The dynamic balance of the gut microbiota is critical for animal health and growth and is influenced by many factors, including environmental stress and diet. Cold stress has been reported to alter the composition of the gut microbiota, thereby triggering colitis [44]. Changes in the composition and diversity of broiler gut microbiota due to cold were observed in the current experiment. Specifically, cold increased the relative abundance of Clostridia_UCG-014 and decreased Clostridium_sensu_stricto_1 and Bifidobacterium. Clostridia_UCG-014 may be a potential pro-inflammatory bacterium with increased abundance in the rumen of cows with subclinical mastitis [45]. Clostridium_sensu_stricto_1 emerges as the predominant colony in chick feces post-birth [46], and it is widespread in the environment. This bacterium is generally linked to conditions like necrotizing enteritis [47] and stress [48], and it plays a significant role in the production of short-chain fatty acids [49]. Notably, the abundance of Clostridium_sensu_stricto_1 increased with SB/VD3 supplementation. Further research is necessary to elucidate its physiological impacts on broiler growth and associated traits. Furthermore, the relative abundance of the recognized probiotic Bifidobacterium significantly decreased in the CS birds. Conversely, Megamonas showed higher prevalence in broiler guts following the SB/VD3 diet. Megamonas has been linked to the development of the immune system in broilers [50]. Overall, cold stress has a negative impact on broiler gut microbiota homeostasis, while the SB/VD3 diet has potential countermeasures.

5. Conclusions

In conclusion, the early SB/VD3 diet effectively alleviated the adverse impacts of cold stress on broiler growth performance and gut health. This was achieved through improvements in reinforced intestinal barrier function and anti-inflammatory capacities and the stabilization of gut microbiota balance in broiler chicks. These results are useful in helping farmers to manage cold stress in broiler farming. Additionally, the results also provide novel insights into the further investigation of the effects of SB/VD3 diet on the production, health, and welfare of broiler chickens undergoing cold transportation or other stressful conditions, such as crowding stress, heat stress, and immunization stress.

Supplementary Materials

The following supporting information can be downloaded at: https://www.mdpi.com/article/10.3390/ani15060861/s1, Table S1: Composition and nutrient levels of the basal diet (%, air-dry basis) used in this study for broiler chicks (1–21 d); Table S2 Gene-specific primers of related genes for broilers (Gallus gallus domesticus); Table S3 Effect of supplementation with sodium butyrate and vitamin D3 on organ index of cold-stressed broiler chicks.

Author Contributions

Conceptualization, Z.Z. and H.G.; methodology, H.G., Y.W., X.Z., Y.Y., Y.G. and Z.L.; software, H.G. and Y.W.; validation, H.G., Y.Y. and Z.Z.; formal analysis, Y.W.; investigation, H.G.; data curation, X.Z. and Y.Y.; writing—original draft preparation, H.G.; writing—review and editing, H.G. and Y.Y.; supervision, Z.Z.; project administration, Z.Z.; funding acquisition, Z.Z. and H.G. All authors have read and agreed to the published version of the manuscript.

Funding

This research was supported by the National Natural Science Foundation of China (No. 32273080) and the Fundamental Research Funds for the Central Universities (SWU-KQ24004).

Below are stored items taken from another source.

import Literature.Geometry.DiscreteGeometry.KissingSearchCheck
import HarnessLib

/-!
# The run of the kissing growth search, part 111 of 128 (computational, `native_decide`)

Topic `Literature/Geometry/DiscreteGeometry`; provefact brick for `Hales2012_contactGraphTame` /
`Hales2012_contactGraphFccOrHcp`.  The whole computation `∀ i < 128, checkPart 5 128 i 60 = true`
(`KissingSearchCheck.lean`: the `17556` states of the search frontier at depth `5` below the `14`
root states, split round-robin into `128` parts, each state searched with fuel `60`) is run by
`native_decide`, one part per file, in `KissingSearchRun000.lean` … `KissingSearchRun127.lean`;
the parts are assembled in `KissingSearchFinal.lean` (`concl_of_parts`, `KissingSearchRoot.lean`).
About `2.07 · 10⁶` search nodes in all (`≈ 1.6 · 10⁴` per part; an independent C++
implementation of the same search agrees node for node and finds only the FCC and HCP patterns).

## References
* T. C. Hales, arXiv:1209.6043 (2012), Theorem 3 and Lemma 8 (computer-assisted classification
  of the tame contact hypermaps, here re-done as a verified growth search). [`Hales2012`]
-/

namespace Literature.Geometry.DiscreteGeometry

namespace KissingSearch

/-- **Part `111` of `128` of the growth search returns `true`** (frontier depth `5`, fuel `60`).
[cite: Hales2012, Theorem 3 and Lemma 8] -/
theorem checkPart_eq_true_111 : checkPart 5 128 111 60 = true := by
  native_decide

end KissingSearch

end Literature.Geometry.DiscreteGeometry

Institutional Review Board Statement

All research animal care procedures were approved by the Institutional Animal Care and Ethics Committee of Nanjing Agricultural University (Protocol PAT2022040).

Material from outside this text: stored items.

import Summits.MatrixMultiplication.MatrixMultiplication.Theorems.SoloInformedNearRectAssembly
import Summits.MatrixMultiplication.MatrixMultiplication.Theorems.SoloInformedRectangle

/-!
# THEOREM 8.19, degenerate variant `v ∼ v′`: the zero-pinned half is an exact column-class rectangle

This work, §8.8 (T13)(i) and C3-m2 §5.7 (gen 107). Setting: a CU13-Def-12 realization of `⟨n,n,n⟩` in
`𝒮(S⁰ × S¹, ±)` [CohnUmans2013, arXiv:1207.6528, Def. 12] — equation data `D : Data ι G` (no 2-torsion), a chart
`Φ`, full separation, class map `κ : G → R`.

When the two near-constant classes coincide (`a ≈ [v]` on `I₀ × 𝓛`, `b ≈ [v]` on `𝓛 × K₀`, `v ≠ 0`), the pinned
classes of the `c`-rows are `[2v]` and `[0]`. The `[2v]` half is `Data.nearRect_core` verbatim (its table needs only
`v, v′, v+v′ ≠ 0`). The `[0]` half is RIGID: `c = 0` on the good cells, two rows sharing a zero of `c` have
class-equal `a`-entries in EVERY column (`Data.a_signEq_a_of_c_zero`), so off `≤ 2e` rows `a` is column-class
constant on `I₁ × ι` and the rectangle bound (T5) ends (`Data.sq_mul_min_le_of_zero_pinned`).
`Data.nearRect_same` assembles `K₀ = K_c ⊔ K₊ ⊔ K₀` exactly as `Data.nearRect`; `Data.nearRect_signEq` is the
`v′ ∼ v` form.
-/

namespace Summit.MatrixMultiplication.MatrixMultiplication.Theorems.TwistedTPP

namespace FibreLines

variable {ι G : Type*} [AddCommGroup G]

/-- `Adm x v 0 ⟹ x ∼ v`. -/
theorem signEq_of_adm_zero_right {x v : G} (h : Adm x v 0) : SignEq x v := by
  rcases h with h | h | h | h
  · right; rw [add_zero] at h; exact eq_neg_of_add_eq_zero_left h
  · right; rw [sub_zero] at h; exact eq_neg_of_add_eq_zero_left h
  · left; rw [add_zero, sub_eq_zero] at h; exact h
  · left; rw [sub_zero, sub_eq_zero] at h; exact h

/-- Two rows sharing a zero of `c` in column `k` have class-equal `a`-entries in every column. -/
theorem Data.a_signEq_a_of_c_zero (D : Data ι G) {i i' k : ι} (hi : D.c k i = 0) (hi' : D.c k i' = 0)
    (j : ι) : SignEq (D.a i j) (D.a i' j) := by
  have h1 : SignEq (D.a i j) (D.b j k) := by
    have e := D.adm_eqn i j k; rw [hi] at e; exact signEq_of_adm_zero_right e
  have h2 : SignEq (D.a i' j) (D.b j k) := by
    have e := D.adm_eqn i' j k; rw [hi'] at e; exact signEq_of_adm_zero_right e
  exact h1.trans h2.symm

variable {G₀ : Type*} [AddCommGroup G₀] {R : Type*}

/-- **The zero-pinned half.** If every `k ∈ K₁` has `c(k,i) = 0` on the rows `i ∈ I₀` conforming at a row
`jd k ∈ 𝓛` (whose `a`-column misses `≤ e` rows of `I₀`), and `|K₁| > 2e`, then off `≤ 2e` rows `a` is column-class
constant on `I₁ × ι`, whence `n² · min(|I₁|, n/2) ≤ 2 · r · |S⁰|`. [C3-m2 §5.7] -/
theorem Data.sq_mul_min_le_of_zero_pinned [Fintype ι] [DecidableEq ι] [Fintype G₀] [DecidableEq G₀]
    [Fintype R] [DecidableEq R] (hG : ∀ x : G, x = -x → x = 0) (D : Data ι G) (Φ : Chart ι G₀)
    (κ : G → R) (hκ : ∀ x y, κ x = κ y → SignEq x y) (hsep : D.SepAll Φ) {v' : G}
    (I₀ L K₁ : Finset ι) (e : ℕ) (jd : ι → ι) (hjd : ∀ k ∈ K₁, jd k ∈ L)
    (hac : ∀ j ∈ L, ∃ E : Finset ι, E.card ≤ e ∧ ∀ i ∈ I₀, i ∉ E → SignEq (D.a i j) v')
    (hpin : ∀ k ∈ K₁, ∀ i ∈ I₀, SignEq (D.a i (jd k)) v' → D.c k i = 0) (hK : 2 * e < K₁.card) :
    ∃ I₁ ⊆ I₀, I₀.card ≤ I₁.card + 2 * e ∧
      Fintype.card ι ^ 2 * min I₁.card (Fintype.card ι / 2) ≤ 2 * (Fintype.card R * Fintype.card G₀) := by
  classical
  set bad : ι → Finset ι := fun i => K₁.filter fun k => ¬ SignEq (D.a i (jd k)) v' with hbad
  set I₁ : Finset ι := I₀.filter fun i => 2 * (bad i).card < K₁.card with hI₁
  have hI₁sub : I₁ ⊆ I₀ := Finset.filter_subset _ _
  refine ⟨I₁, hI₁sub, ?_, ?_⟩
  · set Ib : Finset ι := I₀.filter fun i => ¬ 2 * (bad i).card < K₁.card with hIb
    have hsplit : I₁.card + Ib.card = I₀.card := Finset.card_filter_add_card_filter_not _
    have hcount : Ib.card • ((K₁.card + 1) / 2) ≤ K₁.card • e := by
      refine Finset.card_nsmul_le_card_nsmul (r := fun i k => ¬ SignEq (D.a i (jd k)) v') ?_ ?_
      · intro i hi
        have hge : ¬ 2 * (bad i).card < K₁.card := (Finset.mem_filter.1 hi).2
        have hb' : bad i = K₁.bipartiteAbove (fun i k => ¬ SignEq (D.a i (jd k)) v') i := rfl
        have h1 : (K₁.card + 1) / 2 ≤ (bad i).card := by omega
        exact h1.trans (le_of_eq (congrArg Finset.card hb'))
      · intro k hk
        obtain ⟨E, hE, hEa⟩ := hac (jd k) (hjd k hk)
        have hsub : Ib.bipartiteBelow (fun i k => ¬ SignEq (D.a i (jd k)) v') k ⊆ E := by
          intro i hi
          rw [Finset.mem_bipartiteBelow] at hi
          by_contra hiE
          exact hi.2 (hEa i (Finset.mem_filter.1 hi.1).1 hiE)
        exact (Finset.card_le_card hsub).trans hE
    rw [smul_eq_mul, smul_eq_mul] at hcount
    have hIb2 : Ib.card ≤ 2 * e := by
      by_contra hc
      push Not at hc
      have h1 : (2 * e + 1) * ((K₁.card + 1) / 2) ≤ K₁.card * e :=
        (Nat.mul_le_mul_right _ hc).trans hcount
      have h2 : K₁.card ≤ 2 * ((K₁.card + 1) / 2) := by omega
      nlinarith
    omega
  · by_cases hne : I₁.Nonempty
    · obtain ⟨i₁, hi₁⟩ := hne
      refine D.sq_mul_min_le_of_rect hG Φ κ hκ hsep I₁ Finset.univ (fun j => D.a i₁ j) fun j _ i hi => ?_
      -- a common good column of `K₁` for `i` and `i₁`
      have hi' := (Finset.mem_filter.1 hi).2
      have hi₁' := (Finset.mem_filter.1 hi₁).2
      obtain ⟨k, hk, hkE⟩ := Finset.exists_mem_notMem_of_card_lt_card (s := bad i ∪ bad i₁) (t := K₁)
        (by have := Finset.card_union_le (bad i) (bad i₁); omega)
      rw [Finset.mem_union, not_or] at hkE
      have hg : ∀ i₂ ∈ I₁, k ∉ bad i₂ → D.c k i₂ = 0 := by
        intro i₂ hi₂ hkb
        apply hpin k hk i₂ (hI₁sub hi₂)
        by_contra hna
        exact hkb (Finset.mem_filter.2 ⟨hk, hna⟩)
      exact D.a_signEq_a_of_c_zero (hg i hi hkE.1) (hg i₁ hi₁ hkE.2) j
    · rw [Finset.not_nonempty_iff_eq_empty] at hne
      rw [hne, Finset.card_empty, Nat.zero_min, mul_zero]; exact Nat.zero_le _

/-- **THEOREM 8.19, variant `v′ = v` (structural form).** `a ≈ [v]` on `I₀ × 𝓛`, `b ≈ [v]` on `𝓛 × K₀`, `v ≠ 0`:
`K₀ = K_c ⊔ K₊ ⊔ K₀'` with (T2a) on `K_c`, the 8.18 box bound on `K₊` (pinned to `[2v]`) and the rigid rectangle
bound on `K₀'` (pinned to `[0]`). [C3-m2 §5.7] -/
theorem Data.nearRect_same [Fintype ι] [DecidableEq ι] [Fintype G₀] [DecidableEq G₀] [Fintype R]
    [DecidableEq R] [DecidableEq G] (hG : ∀ x : G, x = -x → x = 0) (D : Data ι G) (Φ : Chart ι G₀)
    (κ : G → R) (hκ : ∀ x y, κ x = κ y → SignEq x y) (hsep : D.SepAll Φ) {v : G} (hv : v ≠ 0)
    (I₀ L K₀ : Finset ι) (e : ℕ)
    (hac : ∀ j ∈ L, ∃ E : Finset ι, E.card ≤ e ∧ ∀ i ∈ I₀, i ∉ E → SignEq (D.a i j) v)
    (har : ∀ i ∈ I₀, ∃ E : Finset ι, E.card ≤ e ∧ ∀ j ∈ L, j ∉ E → SignEq (D.a i j) v)
    (hbr : ∀ j ∈ L, ∃ E : Finset ι, E.card ≤ e ∧ ∀ k ∈ K₀, k ∉ E → SignEq (D.b j k) v)
    (hbc : ∀ k ∈ K₀, ∃ E : Finset ι, E.card ≤ e ∧ ∀ j ∈ L, j ∉ E → SignEq (D.b j k) v)
    (hL : 2 * e < L.card) :
    ∃ Kc ⊆ K₀, ∃ Kp ⊆ K₀, ∃ Kz ⊆ K₀, K₀.card = Kc.card + Kp.card + Kz.card ∧
      Fintype.card ι * Kc.card * L.card ≤ Fintype.card R * Fintype.card G₀ ∧
      (2 * e < Kp.card → ∃ I₁ ⊆ I₀, I₀.card ≤ I₁.card + 2 * e ∧
        I₁.card * L.card * Kp.card ≤ Fintype.card G₀ + e * (L.card * Kp.card) +
          e * (L.card * I₁.card) + e * (Kp.card * L.card)) ∧
      (2 * e < Kz.card → ∃ I₁ ⊆ I₀, I₀.card ≤ I₁.card + 2 * e ∧
        Fintype.card ι ^ 2 * min I₁.card (Fintype.card ι / 2) ≤ 2 * (Fintype.card R * Fintype.card G₀)) := by
  classical
  have hs : v + v ≠ 0 := add_self_ne_zero hG hv
  let jd : ι → ι := fun k => if h : ∃ j ∈ L, ¬ SignEq (D.b j k) v then h.choose else k
  have hjd : ∀ k, (∃ j ∈ L, ¬ SignEq (D.b j k) v) → jd k ∈ L ∧ ¬ SignEq (D.b (jd k) k) v := by
    intro k h
    have e1 : jd k = h.choose := dif_pos h
    rw [e1]; exact h.choose_spec
  set Kc : Finset ι := K₀.filter fun k => ∀ j ∈ L, SignEq (D.b j k) v with hKc
  set Kd : Finset ι := K₀.filter fun k => ¬ ∀ j ∈ L, SignEq (D.b j k) v with hKd
  have hKd : ∀ k ∈ Kd, k ∈ K₀ ∧ jd k ∈ L ∧ ¬ SignEq (D.b (jd k) k) v := by
    intro k hk
    obtain ⟨hk₀, hne⟩ := Finset.mem_filter.1 hk
    push Not at hne
    exact ⟨hk₀, hjd k hne⟩
  set Kp : Finset ι := Kd.filter fun k => ∀ i ∈ I₀, SignEq (D.a i (jd k)) v → SignEq (D.c k i) (v + v)
    with hKp
  set Kz : Finset ι := Kd.filter fun k =>
    ¬ ∀ i ∈ I₀, SignEq (D.a i (jd k)) v → SignEq (D.c k i) (v + v) with hKz
  have hKpd : Kp ⊆ Kd := Finset.filter_subset _ _
  have hKzd : Kz ⊆ Kd := Finset.filter_subset _ _
  have hKd₀ : Kd ⊆ K₀ := Finset.filter_subset _ _
  refine ⟨Kc, Finset.filter_subset _ _, Kp, hKpd.trans hKd₀, Kz, hKzd.trans hKd₀, ?_, ?_, ?_, ?_⟩
  · have h1 : Kc.card + Kd.card = K₀.card := Finset.card_filter_add_card_filter_not _
    have h2 : Kp.card + Kz.card = Kd.card := Finset.card_filter_add_card_filter_not _
    omega
  · exact D.card_mul_le_of_b_rowsOn₂ Φ κ hκ hsep L Kc fun j hj j' hj' k hk =>
      ((Finset.mem_filter.1 hk).2 j' hj').trans ((Finset.mem_filter.1 hk).2 j hj).symm
  · intro hKp2
    refine D.nearRect_core hG Φ hsep hv hv hs I₀ L Kp e jd (fun k hk => (hKd k (hKpd hk)).2.1) hac har
      (fun j hj => ?_) (fun k hk => hbc k (hKd₀ (hKpd hk))) (fun k hk => (Finset.mem_filter.1 hk).2)
      hL hKp2
    obtain ⟨E, hE, hEb⟩ := hbr j hj
    exact ⟨E, hE, fun k hk hkE => hEb k (hKd₀ (hKpd hk)) hkE⟩
  · intro hKz2
    have hpin : ∀ k ∈ Kz, ∀ i ∈ I₀, SignEq (D.a i (jd k)) v → D.c k i = 0 := by
      intro k hk
      obtain ⟨hkd, hno⟩ := Finset.mem_filter.1 hk
      obtain ⟨hk₀, hjL, hdev⟩ := hKd k hkd
      rcases D.c_row_pinned hG I₀ L e (fun h => hdev h.symm) har (hbc k hk₀) hL with h | h
      · exact absurd h hno
      · intro i hi hai
        have h0 := h i hi hai
        rw [sub_self] at h0
        rcases h0 with h0 | h0
        · exact h0
        · rw [neg_zero] at h0; exact h0
    exact D.sq_mul_min_le_of_zero_pinned hG Φ κ hκ hsep I₀ L Kz e jd (fun k hk => (hKd k (hKzd hk)).2.1)
      hac hpin hKz2

/-- **THEOREM 8.19, variant `v ∼ v′`** (reduce to `v′ = v` by `b ∼ v ⟺ b ∼ −v`). [C3-m2 §5.7] -/
theorem Data.nearRect_signEq [Fintype ι] [DecidableEq ι] [Fintype G₀] [DecidableEq G₀] [Fintype R]
    [DecidableEq R] [DecidableEq G] (hG : ∀ x : G, x = -x → x = 0) (D : Data ι G) (Φ : Chart ι G₀)
    (κ : G → R) (hκ : ∀ x y, κ x = κ y → SignEq x y) (hsep : D.SepAll Φ) {v v' : G} (hv' : v' ≠ 0)
    (hvv : SignEq v v') (I₀ L K₀ : Finset ι) (e : ℕ)
    (hac : ∀ j ∈ L, ∃ E : Finset ι, E.card ≤ e ∧ ∀ i ∈ I₀, i ∉ E → SignEq (D.a i j) v')
    (har : ∀ i ∈ I₀, ∃ E : Finset ι, E.card ≤ e ∧ ∀ j ∈ L, j ∉ E → SignEq (D.a i j) v')
    (hbr : ∀ j ∈ L, ∃ E : Finset ι, E.card ≤ e ∧ ∀ k ∈ K₀, k ∉ E → SignEq (D.b j k) v)
    (hbc : ∀ k ∈ K₀, ∃ E : Finset ι, E.card ≤ e ∧ ∀ j ∈ L, j ∉ E → SignEq (D.b j k) v)
    (hL : 2 * e < L.card) :
    ∃ Kc ⊆ K₀, ∃ Kp ⊆ K₀, ∃ Kz ⊆ K₀, K₀.card = Kc.card + Kp.card + Kz.card ∧
      Fintype.card ι * Kc.card * L.card ≤ Fintype.card R * Fintype.card G₀ ∧
      (2 * e < Kp.card → ∃ I₁ ⊆ I₀, I₀.card ≤ I₁.card + 2 * e ∧
        I₁.card * L.card * Kp.card ≤ Fintype.card G₀ + e * (L.card * Kp.card) +
          e * (L.card * I₁.card) + e * (Kp.card * L.card)) ∧
      (2 * e < Kz.card → ∃ I₁ ⊆ I₀, I₀.card ≤ I₁.card + 2 * e ∧
        Fintype.card ι ^ 2 * min I₁.card (Fintype.card ι / 2) ≤ 2 * (Fintype.card R * Fintype.card G₀)) := by
  have hb : ∀ x : G, SignEq x v → SignEq x v' := fun x hx => hx.trans hvv
  refine D.nearRect_same hG Φ κ hκ hsep hv' I₀ L K₀ e hac har (fun j hj => ?_) (fun k hk => ?_) hL
  · obtain ⟨E, hE, hEb⟩ := hbr j hj
    exact ⟨E, hE, fun k hk hkE => hb _ (hEb k hk hkE)⟩
  · obtain ⟨E, hE, hEb⟩ := hbc k hk
    exact ⟨E, hE, fun j hj hjE => hb _ (hEb j hj hjE)⟩

end FibreLines

end Summit.MatrixMultiplication.MatrixMultiplication.Theorems.TwistedTPP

Informed Consent Statement

Not applicable.

Data Availability Statement

The original contributions presented in this study are included in the article/Supplementary Materials. Further inquiries can be directed to the corresponding author.

Conflicts of Interest

The authors declare no conflicts of interest. The funders had no role in the design of the study; in the collection, analyses, or interpretation of data; in the writing of the manuscript; or in the decision to publish the results.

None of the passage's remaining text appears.